I love my dogs and cats. They bring me joy and happiness. They are my babies so soft and lovable. I never feel alone when they are with me. To you, my beautiful, loving companions, always so faithful and willing to please me. They keep nothing from me, except maybe a little pee or poop in a hidden spot. I don’t know what I would do without you, my furry little family. You all mean the world to me.

Dear House,

I love my house. I miss you so. Just waiting for the day I will return to you. You bring me pride and joy. I love the rain coming down when I am on the deck, the pitter patter of soft and heavy rain, the scenery of your land, trees, grass, cat o’nine tails, and lilac flowers. I will always be happy there. You make me feel safe.

Dear [me] at 45,

You always try to please everyone, give love to anyone that needs it. You were very unaware of what your life was about to go through. Mike came along and I fell in love. He had a hard upbringing and I wanted to show him the beauty of little things. YOu thought you could change him, give him some class. Then, little by little, you were getting scared, he showed signs of anger. I will calm him down, I told myself. That never happened. He started to control me, my life.
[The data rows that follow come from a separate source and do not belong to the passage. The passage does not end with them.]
import Literature.NumberTheory.LFunctions.LogFreeLemmaBAbstract
import HarnessLib

/-!
# Bombieri's Lemme B, series side, abstract sequence — large slack

Topic `Literature/NumberTheory/LFunctions`, sub-namespace `LogFreeDensity`. Everything here is
PROVED (theorems only; no definitions, no named facts).

The tree's `LogFreeDensity.lemmeB_core_abstract` (`LogFreeLemmaBAbstract.lean`; Bombieri, *Le grand
crible*, §6, Lemme B, pp. 46–48, for an abstract prime-power-supported sequence `b` with
`|b_n| ≤ Λ(n)/n`) takes the output of Lemme A on the series side with a slack `1 ≤ η ≤ 4`:
`e^{−10K}(2^{−(k+1)}/r) ≤ η ‖Σ_n b_n p_k(r log n)‖`, `K = ⌊r log x/240⌋`.  For the Dedekind zeta
function and the class group `L`-functions of a number field of degree `n_K` the slack is
`η ≍ n_K` (the coefficients are `Λ_K(n) n^{−1−iv}/n_K`), so `η ≤ 4` is what limited the tree's
log-free zero-density estimates to degree `≤ 4` (`logFreeDensity_classGroup`) and `≤ 3`
(`logFreeDensity_dedekindZeta₁_of_le_three`).  The restriction is purely numerical: the slack enters
only the two truncation inequalities `η (K+25) 4^{K+1} ≤ e^{3K}` and `8η (240K+244) 4^K ≤ e^{218K}`,
which hold for every `η ≤ K` (`K ≥ 8`).  This file records

* `mul_trunc_ineq` — `K (K+25) 4^{K+1} ≤ e^{3K}` for `K ≥ 8`;
* `mul_boundary_ineq` — `8K (240K+244) 4^K ≤ e^{218K}` for `K ≥ 1`;
* `lemmeB_core_abstract_of_le` — **Lemme B, abstract core, slack `1 ≤ η ≤ K`**: the same conclusion
  `e^{−10}/η² · x^{−r/10}/r³ ≤ ∫_{x^{a₀}}^{x} ‖Σ_{x^{a₀} < n ≤ t, n ∈ G_z} b_n‖² dt/t` as the tree's
  lemma, the proof being the tree's verbatim except for the two inequalities above.

It is the input of Lemme B for `L₀(s, χ)` and `ζ₁_K` in EVERY degree (`ClassGroupLogFreeLemmaBAllDegrees`,
`DedekindZeta1LogFreeLemmaBAllDegrees`), hence of the log-free zero-density estimates of Weiss 1983 Thm. 4.3 /
Thorner–Zaman 2019 Thm. 3.2 (without the Deuring–Heilbronn factor) in every degree.

## References
* [Bombieri1987GrandCrible] E. Bombieri, *Le grand crible dans la théorie analytique des nombres*, Astérisque 18
  (1987), §6 Lemme B, pp. 46–48.
* [ThornerZaman2019] J. Thorner, A. Zaman, *A unified and improved Chebotarev density theorem*, Algebra Number
  Theory 13 (2019) 1039–1068, Thm. 3.2 (arXiv:1803.02823 §3).
* [Weiss1983] A. Weiss, *The least prime ideal*, J. reine angew. Math. 338 (1983) 56–94, Thm. 4.3.
-/

noncomputable section

open Complex Finset Filter Real MeasureTheory
open scoped LSeries.notation ArithmeticFunction.vonMangoldt Topology Nat

namespace Literature.NumberTheory.LFunctions.LogFreeDensity

variable {b : ℕ → ℂ}

/-! ### The two truncation inequalities with a factor `K` -/

/-- **(T′)** `K (K + 25) 4^{K+1} ≤ e^{3K}` for `K ≥ 8` (`4^{K+1} ≤ e^{3(K+1)/2}` and
`K(K+25) ≤ y⁴/24 ≤ e^{y}`, `y = (3K − 3)/2 ≥ 21/2`). [folklore] -/
theorem mul_trunc_ineq {K : ℕ} (hK : 8 ≤ K) :
    (K : ℝ) * ((K : ℝ) + 25) * 4 ^ (K + 1) ≤ Real.exp (3 * K) := by
  have hK8 : (8 : ℝ) ≤ K := by exact_mod_cast hK
  -- `4^{K+1} ≤ e^{3(K+1)/2}`
  have h16 : (16 : ℝ) ^ (K + 1) ≤ Real.exp (3 * ((K : ℝ) + 1)) := by
    have := pow_le_exp_mul (c := 16) (m := 3) (by norm_num) (by norm_num) (K + 1)
    push_cast at this
    simpa using this
  have h4 : (4 : ℝ) ^ (K + 1) ≤ Real.exp (3 / 2 * ((K : ℝ) + 1)) := by
    have hsq : ((4 : ℝ) ^ (K + 1)) ^ 2 ≤ (Real.exp (3 / 2 * ((K : ℝ) + 1))) ^ 2 := by
      rw [← pow_mul, show (K + 1) * 2 = 2 * (K + 1) by ring, pow_mul, show (4 : ℝ) ^ 2 = 16 by norm_num,
        ← Real.exp_nat_mul]
      push_cast
      rw [show (2 : ℝ) * (3 / 2 * ((K : ℝ) + 1)) = 3 * ((K : ℝ) + 1) by ring]
      exact h16
    exact le_of_pow_le_pow_left₀ (by norm_num) (Real.exp_pos _).le hsq
  -- `K (K+25) ≤ e^{(3K-3)/2}`
  set y : ℝ := 3 / 2 * (K : ℝ) - 3 / 2 with hy
  have hy21 : (21 : ℝ) / 2 ≤ y := by rw [hy]; linarith
  have hy0 : 0 ≤ y := by linarith
  have hpoly : (K : ℝ) * ((K : ℝ) + 25) ≤ Real.exp y := by
    have hfac := Real.pow_div_factorial_le_exp y hy0 4
    have h24 : ((Nat.factorial 4 : ℕ) : ℝ) = 24 := by norm_num [Nat.factorial]
    rw [h24] at hfac
    have hKy : (K : ℝ) = (2 * y + 3) / 3 := by rw [hy]; ring
    have hy2 : (441 : ℝ) / 4 ≤ y ^ 2 := by nlinarith
    have hy4 : 441 / 4 * y ^ 2 ≤ y ^ 4 := by nlinarith [hy2]
    have hyy : 21 / 2 * y ≤ y ^ 2 := by nlinarith
    have hmain : (2 * y + 3) / 3 * ((2 * y + 3) / 3 + 25) ≤ y ^ 4 / 24 := by
      nlinarith [hy2, hy4, hyy, hy21]
    rw [hKy]
    exact hmain.trans hfac
  have hK0 : 0 ≤ (K : ℝ) * ((K : ℝ) + 25) := by positivity
  calc (K : ℝ) * ((K : ℝ) + 25) * 4 ^ (K + 1) ≤ Real.exp y * Real.exp (3 / 2 * ((K : ℝ) + 1)) :=
        mul_le_mul hpoly h4 (by positivity) (Real.exp_pos _).le
    _ = Real.exp (3 * K) := by rw [← Real.exp_add, hy]; ring_nf

/-- **(B′)** `8K (240 K + 244) 4^K ≤ e^{218 K}` for `K ≥ 1`. [folklore] -/
theorem mul_boundary_ineq {K : ℕ} (hK : 1 ≤ K) :
    8 * (K : ℝ) * (240 * (K : ℝ) + 244) * 4 ^ K ≤ Real.exp (218 * K) := by
  have hK1 : (1 : ℝ) ≤ K := by exact_mod_cast hK
  have h4 : (4 : ℝ) ^ K ≤ Real.exp (2 * K) := by
    have := pow_le_exp_mul (c := 4) (m := 2) (by norm_num) (by norm_num) K
    simpa using this
  have hKexp : (K : ℝ) ≤ Real.exp K := by linarith [Real.add_one_le_exp (K : ℝ)]
  have hlin : 8 * (240 * (K : ℝ) + 244) ≤ Real.exp (215 * K) := by
    have hq := Real.quadratic_le_exp_of_nonneg (show (0:ℝ) ≤ 215 * K by positivity)
    nlinarith
  calc 8 * (K : ℝ) * (240 * (K : ℝ) + 244) * 4 ^ K = (8 * (240 * (K : ℝ) + 244)) * K * 4 ^ K := by ring
    _ ≤ Real.exp (215 * K) * Real.exp K * Real.exp (2 * K) := by
        refine mul_le_mul (mul_le_mul hlin hKexp (by positivity) (Real.exp_pos _).le) h4 (by positivity) ?_
        positivity
    _ = Real.exp (218 * K) := by rw [← Real.exp_add, ← Real.exp_add]; ring_nf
I was trying to adjust, not really knowing what to do. Why didn’t you tell anyone he was abusing you? You didn’t listen to anyone. Everyone saw what a leech he was, except you. They told you to get away. Why didn’t you listen? I was fooled like by the devil. You were afraid and ashamed.

You should have told your family and friends, they would have understood. He was the biggest downfall in your life for 14 years. What was wrong with me? Why was I so stupid? It was because he told me I was stupid and ugly. I am glad he is out of my life now. But his pathological lies got you time in prison. Be smart and beautiful now, you are going to make it and become someone you love again. Good luck.